If you peeked through my quiet time journals to God over the past six years you’ll find this prayer:
“Give me perpetual brokenheartedness.”
Why, you may ask, would I pray for a broken heart when I should be praying for God to heal my heart?
In short, Psalm 51:17
I discovered this beautiful verse at a time when my heart was broken. I wanted the excruciating pain to go away and for my heart to be mended. Once and for all.
A more in depth look at the meaning of despise, years later brought a whole new perspective for me.
“…a broken and contrite heart, O God, you will not despise.”
Despise, in Hebrew, means:
to refuse to accept
I could have said this much simpler, but I wanted you to see it as I did. In other words, this broken and contrite heart, is the very thing – the sacrifice – we are to bring to Him. And when we do, He promises He will not despise it. He will not turn it away.
What a beautiful promise and one I so desperately need. The truth is, God should have turned me away.
Praying a prayer like this however, comes at a price. We all know those who go through life with their heads in the sand. Why? Because, “ignorance is bliss,” right? Well, not so fast. God’s word has a lot to say about ignorance and it isn’t pretty.
My heart was suffocating from a lifetime of building walls around it, but I kind of liked the numbness.
Our hearts should feel and be tender but if I am being honest, I don’t always want mine to. In ways, it was easier when my heart was hard. I didn’t feel so much or so deeply.
Ezekiel 11:19 says,
“And I will give them one heart, and I will put a new spirit within you; and I will take the stony heart out of their flesh, and will give them an heart of flesh.”
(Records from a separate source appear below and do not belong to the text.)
import Summits.Ventures.CertifiedManyBodySolver.Upper.IntervalReaderWitness

/-!
# Ventures/CertifiedManyBodySolver — Upper/IntervalReaderAutomaton.lean: the automaton (MPO) sandwich identity
(part 7 of the Theorem-H1′ package; parts 1–6: `IntervalReaderSchur`, `IntervalReaderTransfer`,
`IntervalReaderH1`, `IntervalReaderBridge`, `IntervalReaderMoments`, `IntervalReaderWitness`)

HONEST FRAMING: first certified bounds; not a superconductivity verdict; every number certified or labelled
float.  Pure multilinear algebra; no claim about the Hubbard model, a producer, a row or the thermodynamic limit.

Theorem H1′ (`h1_sweep_error_le`) is stated for EXACT environments indexed by the states `b : β` of a finite
automaton, `X (k+1) c = Σ_b transferOp (A k) (O k b c) (X k b)` — the shape of E1's reader (`h1sweep.py`:
`strans[x]` = the transitions `b → c` of site `x` with their site operators `O`).  Part 6 identified these
environments for the ONE-state automaton.  This file does it for ANY finite automaton: with

* `automatonKernel L O σ τ : Matrix β β ℂ` — the ordered product over the sites of the `β × β` matrices
  `(b, c) ↦ O k b c (σ k) (τ k)`; its `(b₀, c)` entry is the kernel of the operator the automaton represents
  between initial state `b₀` and final state `c` (a matrix-product operator; for E1's automaton with its
  Jordan–Wigner sign operators this is — by the code's exact-integer self-test, NOT by a theorem of this tree —
  `den · H` of the FORMAT-mps1 model);
* `automatonStep A Ok` — one position of the recursion, `(Y b)_b ↦ (Σ_b transferOp A (Ok b c) (Y b))_c`, and
  `automatonSweep L A O` — its fold over the sites (both `ℂ`-linear in the family of environments),

the theorem `inner_mulVec_mpsOpenVar_eq_automatonSweep` says: for the witness `ψ = mpsOpenVar L A l r` and the
operator `W` with kernel `W σ τ = automatonKernel L O σ τ b₀ c`,
`star ψ_l ⬝ᵥ (W *ᵥ ψ_{l′}) = star r ⬝ᵥ (automatonSweep L A O (Pi.single b₀ ((star l) ⊗ l′)) c *ᵥ r′)`,
and `automatonSweep_succ_apply` records that the swept family obeys exactly the recursion `hX` of
`h1_sweep_error_le`.  CONSEQUENCE FOR THE LINEAGE: the sentence "E1's automaton represents `den · H`" is now the
finite, model-by-model claim `Matrix.of (fun σ τ => automatonKernel L O σ τ b₀ c) = den • H` (in the
Jordan–Wigner basis of the box); given it, parts 3 + 6 + 7 make `h1_sweep_error_le` → `accept_sound` a statement
about `⟨ψ|H|ψ⟩ / ⟨ψ|ψ⟩` of the certificate sentence itself.  That claim is NOT proved here for any model.
-/

noncomputable section

open Matrix Finset
open scoped BigOperators ComplexOrder

namespace Summit.Ventures.CertifiedManyBodySolver.Upper.IntervalReader

open Literature.MathematicalPhysics.QuantumLattice

variable {q D : ℕ} {β : Type*} [Fintype β] [DecidableEq β]

/-! ## §K  The automaton kernel -/

/-- The automaton (MPO) kernel between configurations `σ, τ`: the ordered product over the sites of the
`β × β` matrices `(b, c) ↦ O k b c (σ k) (τ k)`.  Entry `(b₀, c)` = sum over automaton paths from `b₀` to `c` of
the products of the site-operator entries along the path. -/
def automatonKernel (L : ℕ) (O : Fin L → β → β → Matrix (Fin q) (Fin q) ℂ) (σ τ : TensorIndex (Fin L) q) :
    Matrix β β ℂ :=
  (List.ofFn fun k : Fin L => Matrix.of fun b c : β => O k b c (σ k) (τ k)).prod

/-- No sites: the kernel is the identity on automaton states. -/
theorem automatonKernel_zero (O : Fin 0 → β → β → Matrix (Fin q) (Fin q) ℂ) (σ τ : TensorIndex (Fin 0) q) :
    automatonKernel 0 O σ τ = 1 := by
  simp [automatonKernel]

/-- Peeling the first site of the kernel: `K_{L+1}(s∷σ, s′∷τ) = M₀(s, s′) · K_L(σ, τ)` with
`M₀(s, s′) b c = O 0 b c s s′`. -/
theorem automatonKernel_succ_cons (L : ℕ) (O : Fin (L + 1) → β → β → Matrix (Fin q) (Fin q) ℂ)
    (s s' : Fin q) (σ τ : TensorIndex (Fin L) q) :
    automatonKernel (L + 1) O (Fin.cons s σ : Fin (L + 1) → Fin q) (Fin.cons s' τ : Fin (L + 1) → Fin q) =
      (Matrix.of fun b c : β => O 0 b c s s') * automatonKernel L (fun k => O k.succ) σ τ := by
  simp only [automatonKernel, List.ofFn_succ, List.prod_cons, Fin.cons_zero, Fin.cons_succ]

/-! ## §L  The recursion of Theorem H1′ as a linear map on families of environments -/

/-- One position of the reader's recursion on a family of environments indexed by the automaton states:
`(automatonStep A Ok Y) c = Σ_b transferOp A (Ok b c) (Y b)` — the `hX` of `h1_sweep_error_le`. -/
def automatonStep (A : MPSTensor q D) (Ok : β → β → Matrix (Fin q) (Fin q) ℂ) :
    (β → Matrix (Fin D) (Fin D) ℂ) →ₗ[ℂ] (β → Matrix (Fin D) (Fin D) ℂ) where
  toFun Y := fun c => ∑ b, transferOp A (Ok b c) (Y b)
  map_add' Y Y' := by
    funext c
    simp only [Pi.add_apply, ← Finset.sum_add_distrib]
    exact Finset.sum_congr rfl fun b _ => (transferOpHom A (Ok b c)).map_add (Y b) (Y' b)
  map_smul' z Y := by
    funext c
    simp only [Pi.smul_apply, RingHom.id_apply, Finset.smul_sum]
    exact Finset.sum_congr rfl fun b _ => transferOp_smul_env A (Ok b c) z (Y b)

omit [DecidableEq β] in
/-- `automatonStep` unfolded. -/
@[simp] theorem automatonStep_apply (A : MPSTensor q D) (Ok : β → β → Matrix (Fin q) (Fin q) ℂ)
    (Y : β → Matrix (Fin D) (Fin D) ℂ) (c : β) :
    automatonStep A Ok Y c = ∑ b, transferOp A (Ok b c) (Y b) := rfl

/-- **The exact environments of the automaton sweep**, as a linear map of the initial family:
`automatonSweep 0 = id`, `automatonSweep (L+1) A O = automatonSweep L (A ∘ succ) (O ∘ succ) ∘ automatonStep (A 0) (O 0)`. -/
def automatonSweep : (L : ℕ) → (Fin L → MPSTensor q D) → (Fin L → β → β → Matrix (Fin q) (Fin q) ℂ) →
    ((β → Matrix (Fin D) (Fin D) ℂ) →ₗ[ℂ] (β → Matrix (Fin D) (Fin D) ℂ))
  | 0, _, _ => LinearMap.id
  | L + 1, A, O => (automatonSweep L (fun j => A j.succ) (fun j => O j.succ)).comp (automatonStep (A 0) (O 0))

omit [DecidableEq β] in
/-- No sites: the swept family is the initial family. -/
@[simp] theorem automatonSweep_zero (A : Fin 0 → MPSTensor q D) (O : Fin 0 → β → β → Matrix (Fin q) (Fin q) ℂ)
    (Y : β → Matrix (Fin D) (Fin D) ℂ) : automatonSweep 0 A O Y = Y := rfl

omit [DecidableEq β] in
/-- **The recursion `hX` of `h1_sweep_error_le`.**  One more site: the family after absorbing site `0` is
`c ↦ Σ_b transferOp (A 0) (O 0 b c) (Y b)`, then the remaining sites are swept. -/
theorem automatonSweep_succ_apply (L : ℕ) (A : Fin (L + 1) → MPSTensor q D)
    (O : Fin (L + 1) → β → β → Matrix (Fin q) (Fin q) ℂ) (Y : β → Matrix (Fin D) (Fin D) ℂ) :
    automatonSweep (L + 1) A O Y =
      automatonSweep L (fun j => A j.succ) (fun j => O j.succ)
        (fun c => ∑ b, transferOp (A 0) (O 0 b c) (Y b)) := rfl

/-- Absorbing site `0` into the rank-one boundary family concentrated at `b₀`: the new family is
`b₁ ↦ transferOp (A 0) (O 0 b₀ b₁) ((star l) ⊗ l′) = Σ_{s,s′} O 0 b₀ b₁ s s′ • (star (l ᵥ* A 0 s)) ⊗ (l′ ᵥ* A 0 s′)`,
i.e. a linear combination of rank-one families concentrated at the `b₁`. -/
theorem automatonStep_single (A : MPSTensor q D) (Ok : β → β → Matrix (Fin q) (Fin q) ℂ) (b₀ : β)
    (l l' : Fin D → ℂ) :
    automatonStep A Ok (Pi.single b₀ (vecMulVec (star l) l')) =
      ∑ s, ∑ s', ∑ b₁, Ok b₀ b₁ s s' •
        (Pi.single b₁ (vecMulVec (star (l ᵥ* A s)) (l' ᵥ* A s')) : β → Matrix (Fin D) (Fin D) ℂ) := by
  funext c
  rw [automatonStep_apply, Finset.sum_eq_single b₀]
  · rw [Pi.single_eq_same, ← sum_smul_vecMulVec_vecMul_eq_transferOp]
    simp only [Finset.sum_apply, Pi.smul_apply, Pi.single_apply]
    refine Finset.sum_congr rfl fun s _ => Finset.sum_congr rfl fun s' _ => ?_
    rw [Finset.sum_eq_single c]
    · rw [if_pos rfl]
    · intro b _ hb
      rw [if_neg (Ne.symm hb), smul_zero]
    · intro h; exact absurd (Finset.mem_univ c) h
  · intro b _ hb
    rw [Pi.single_eq_of_ne hb]
    exact (transferOpHom A (Ok b c)).map_zero
  · intro h; exact absurd (Finset.mem_univ b₀) h

/-! ## §M  The sandwich identity -/

/-- Sums over configurations of `L+1` sites split into the first site and the rest. -/
private theorem sum_config_succ {M : Type*} [AddCommMonoid M] (L : ℕ)
    (f : TensorIndex (Fin (L + 1)) q → M) :
    ∑ σ, f σ = ∑ s : Fin q, ∑ τ : TensorIndex (Fin L) q, f (Fin.cons s τ : Fin (L + 1) → Fin q) := by
  rw [← Fintype.sum_prod_type']
  exact (Fintype.sum_equiv (Fin.consEquiv fun _ => Fin q) _ _ fun p => rfl).symm

/-- **The automaton (MPO) sandwich identity.**  For site-dependent tensors `A`, an automaton with site operators
`O k b c` (states `b, c : β`), initial / final states `b₀, c`, the operator `W` on configurations with kernel
`W σ τ = automatonKernel L O σ τ b₀ c`, and boundary vectors `l, l′, r, r′`:
`star (mpsOpenVar L A l r) ⬝ᵥ (W *ᵥ mpsOpenVar L A l′ r′)`
`= star r ⬝ᵥ (automatonSweep L A O (Pi.single b₀ ((star l) ⊗ l′)) c *ᵥ r′)`.
With part 6 (`W = Π O`, one state) as the special case `β = Unit`. -/
theorem inner_mulVec_mpsOpenVar_eq_automatonSweep : ∀ (L : ℕ) (A : Fin L → MPSTensor q D)
    (O : Fin L → β → β → Matrix (Fin q) (Fin q) ℂ) (b₀ c : β) (W : Op (Fin L) q)
    (_hW : ∀ σ τ, W σ τ = automatonKernel L O σ τ b₀ c) (l l' r r' : Fin D → ℂ),
    star (mpsOpenVar L A l r) ⬝ᵥ (W *ᵥ mpsOpenVar L A l' r') =
      star r ⬝ᵥ (automatonSweep L A O (Pi.single b₀ (vecMulVec (star l) l')) c *ᵥ r')
  | 0, A, O, b₀, c, W, hW, l, l', r, r' => by
    -- both sides are `1 b₀ c · star (l ⬝ᵥ r) · (l′ ⬝ᵥ r′)`
    have hK : ∀ σ τ : TensorIndex (Fin 0) q, W σ τ = (1 : Matrix β β ℂ) b₀ c := fun σ τ => by
      rw [hW, automatonKernel_zero]
    have hψ : mpsOpenVar 0 A l r = fun _ => l ⬝ᵥ r := funext (mpsOpenVar_zero_apply A l r)
    have hWψ' : W *ᵥ mpsOpenVar 0 A l' r' = fun _ => (1 : Matrix β β ℂ) b₀ c * (l' ⬝ᵥ r') := by
      funext σ
      change ∑ τ, W σ τ * mpsOpenVar 0 A l' r' τ = _
      rw [Fintype.sum_unique, hK, mpsOpenVar_zero_apply]
    have hL : star (mpsOpenVar 0 A l r) ⬝ᵥ (W *ᵥ mpsOpenVar 0 A l' r') =
        (1 : Matrix β β ℂ) b₀ c * (star (l ⬝ᵥ r) * (l' ⬝ᵥ r')) := by
      rw [hWψ', hψ]
      change ∑ σ : TensorIndex (Fin 0) q, star (l ⬝ᵥ r) * ((1 : Matrix β β ℂ) b₀ c * (l' ⬝ᵥ r')) = _
      rw [Fintype.sum_unique]
      ring
    have hv : vecMulVec (star l) l' *ᵥ r' = (l' ⬝ᵥ r') • star l := by
      ext i
      simp only [mulVec, dotProduct, vecMulVec_apply, Pi.smul_apply, Pi.star_apply, smul_eq_mul,
        Finset.sum_mul, mul_assoc, mul_comm (star (l i))]
    have hR : star r ⬝ᵥ ((Pi.single b₀ (vecMulVec (star l) l') : β → Matrix (Fin D) (Fin D) ℂ) c *ᵥ r') =
        (1 : Matrix β β ℂ) b₀ c * (star (l ⬝ᵥ r) * (l' ⬝ᵥ r')) := by
      by_cases hbc : b₀ = c
      · subst hbc
        rw [Pi.single_eq_same, Matrix.one_apply_eq, one_mul, hv, dotProduct_smul, star_dotProduct_star,
          smul_eq_mul, mul_comm]
      · rw [Pi.single_eq_of_ne (Ne.symm hbc), Matrix.one_apply_ne hbc, zero_mulVec, dotProduct_zero,
          zero_mul]
    rw [automatonSweep_zero, hL, hR]
  | L + 1, A, O, b₀, c, W, hW, l, l', r, r' => by
    -- kernels of the `L`-site automaton on `O ∘ succ`, from state `b₁` to `c`
    have hW' : ∀ (b₁ : β) (σ τ : TensorIndex (Fin L) q),
        (Matrix.of fun σ τ : TensorIndex (Fin L) q => automatonKernel L (fun k => O k.succ) σ τ b₁ c) σ τ =
          automatonKernel L (fun k => O k.succ) σ τ b₁ c := fun b₁ σ τ => rfl
    have ih := fun (b₁ : β) (s s' : Fin q) =>
      inner_mulVec_mpsOpenVar_eq_automatonSweep L (fun j => A j.succ) (fun k => O k.succ) b₁ c _ (hW' b₁)
        (l ᵥ* A 0 s) (l' ᵥ* A 0 s') r r'
    -- (1) the left-hand side, peeled; the `b₁`-sum stays inside the kernel of the `L`-site operator
    have hLHS : star (mpsOpenVar (L + 1) A l r) ⬝ᵥ (W *ᵥ mpsOpenVar (L + 1) A l' r') =
        ∑ s, ∑ s', (star (mpsOpenVar L (fun j => A j.succ) (l ᵥ* A 0 s) r) ⬝ᵥ
          ((Matrix.of fun σ τ : TensorIndex (Fin L) q =>
              ∑ b₁, O 0 b₀ b₁ s s' * automatonKernel L (fun k => O k.succ) σ τ b₁ c) *ᵥ
            mpsOpenVar L (fun j => A j.succ) (l' ᵥ* A 0 s') r')) := by
      simp only [dotProduct, mulVec, Pi.star_apply, hW, Matrix.of_apply]
      rw [sum_config_succ]
      refine Finset.sum_congr rfl fun s _ => ?_
      simp only [sum_config_succ L (fun τ => automatonKernel (L + 1) O _ τ b₀ c *
          mpsOpenVar (L + 1) A l' r' τ),
        automatonKernel_succ_cons, mpsOpenVar_succ_cons, Matrix.mul_apply, Matrix.of_apply]
      -- `Σ_σ′ a σ′ · Σ_s′ Σ_τ′ k σ′ τ′ · b_{s′} τ′ = Σ_s′ Σ_σ′ a σ′ · Σ_τ′ k σ′ τ′ · b_{s′} τ′`
      simp only [Finset.mul_sum]
      rw [Finset.sum_comm]
    -- (1′) linearity in the kernel: pull the `b₁`-sum out of the matrix element
    have hsplit : ∀ s s' : Fin q,
        star (mpsOpenVar L (fun j => A j.succ) (l ᵥ* A 0 s) r) ⬝ᵥ
          ((Matrix.of fun σ τ : TensorIndex (Fin L) q =>
              ∑ b₁, O 0 b₀ b₁ s s' * automatonKernel L (fun k => O k.succ) σ τ b₁ c) *ᵥ
            mpsOpenVar L (fun j => A j.succ) (l' ᵥ* A 0 s') r') =
        ∑ b₁, O 0 b₀ b₁ s s' *
          (star (mpsOpenVar L (fun j => A j.succ) (l ᵥ* A 0 s) r) ⬝ᵥ
            ((Matrix.of fun σ τ : TensorIndex (Fin L) q =>
                automatonKernel L (fun k => O k.succ) σ τ b₁ c) *ᵥ
              mpsOpenVar L (fun j => A j.succ) (l' ᵥ* A 0 s') r')) := by
      intro s s'
      have hsum : (Matrix.of fun σ τ : TensorIndex (Fin L) q =>
            ∑ b₁, O 0 b₀ b₁ s s' * automatonKernel L (fun k => O k.succ) σ τ b₁ c) =
          ∑ b₁, O 0 b₀ b₁ s s' • (Matrix.of fun σ τ : TensorIndex (Fin L) q =>
            automatonKernel L (fun k => O k.succ) σ τ b₁ c) := by
        ext σ τ
        simp only [Matrix.of_apply, Matrix.sum_apply, Matrix.smul_apply, smul_eq_mul]
      rw [hsum, Matrix.sum_mulVec, dotProduct_sum]
      simp only [Matrix.smul_mulVec, dotProduct_smul, smul_eq_mul]
    -- (2) the right-hand side, peeled: linearity of the sweep over the recombined boundary family
    have hRHS : star r ⬝ᵥ (automatonSweep (L + 1) A O (Pi.single b₀ (vecMulVec (star l) l')) c *ᵥ r') =
        ∑ s, ∑ s', ∑ b₁, O 0 b₀ b₁ s s' * (star r ⬝ᵥ
          (automatonSweep L (fun j => A j.succ) (fun k => O k.succ)
            (Pi.single b₁ (vecMulVec (star (l ᵥ* A 0 s)) (l' ᵥ* A 0 s'))) c *ᵥ r')) := by
      rw [automatonSweep, LinearMap.comp_apply, automatonStep_single]
      simp only [map_sum, map_smul, Finset.sum_apply, Pi.smul_apply, Matrix.sum_mulVec, Matrix.smul_mulVec,
        dotProduct_sum, dotProduct_smul, smul_eq_mul]
    rw [hLHS, hRHS]
    refine Finset.sum_congr rfl fun s _ => Finset.sum_congr rfl fun s' _ => ?_
    rw [hsplit s s']
    refine Finset.sum_congr rfl fun b₁ _ => ?_
    rw [ih b₁ s s']

end Summit.Ventures.CertifiedManyBodySolver.Upper.IntervalReader

end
God did that for me on February 14, 2011 but everyday since I’ve been on guard to keep the stones out.
I write today from this place of raw emotion. Like a wound that burns when air hits it and like a wound, sometimes it needs to be exposed in order to heal.
If you have wounds that burn today may God bring healing in the midst of the pain. Please don’t try to cover it up. Instead, tell it to Jesus…
How do you keep a tender heart before God and others?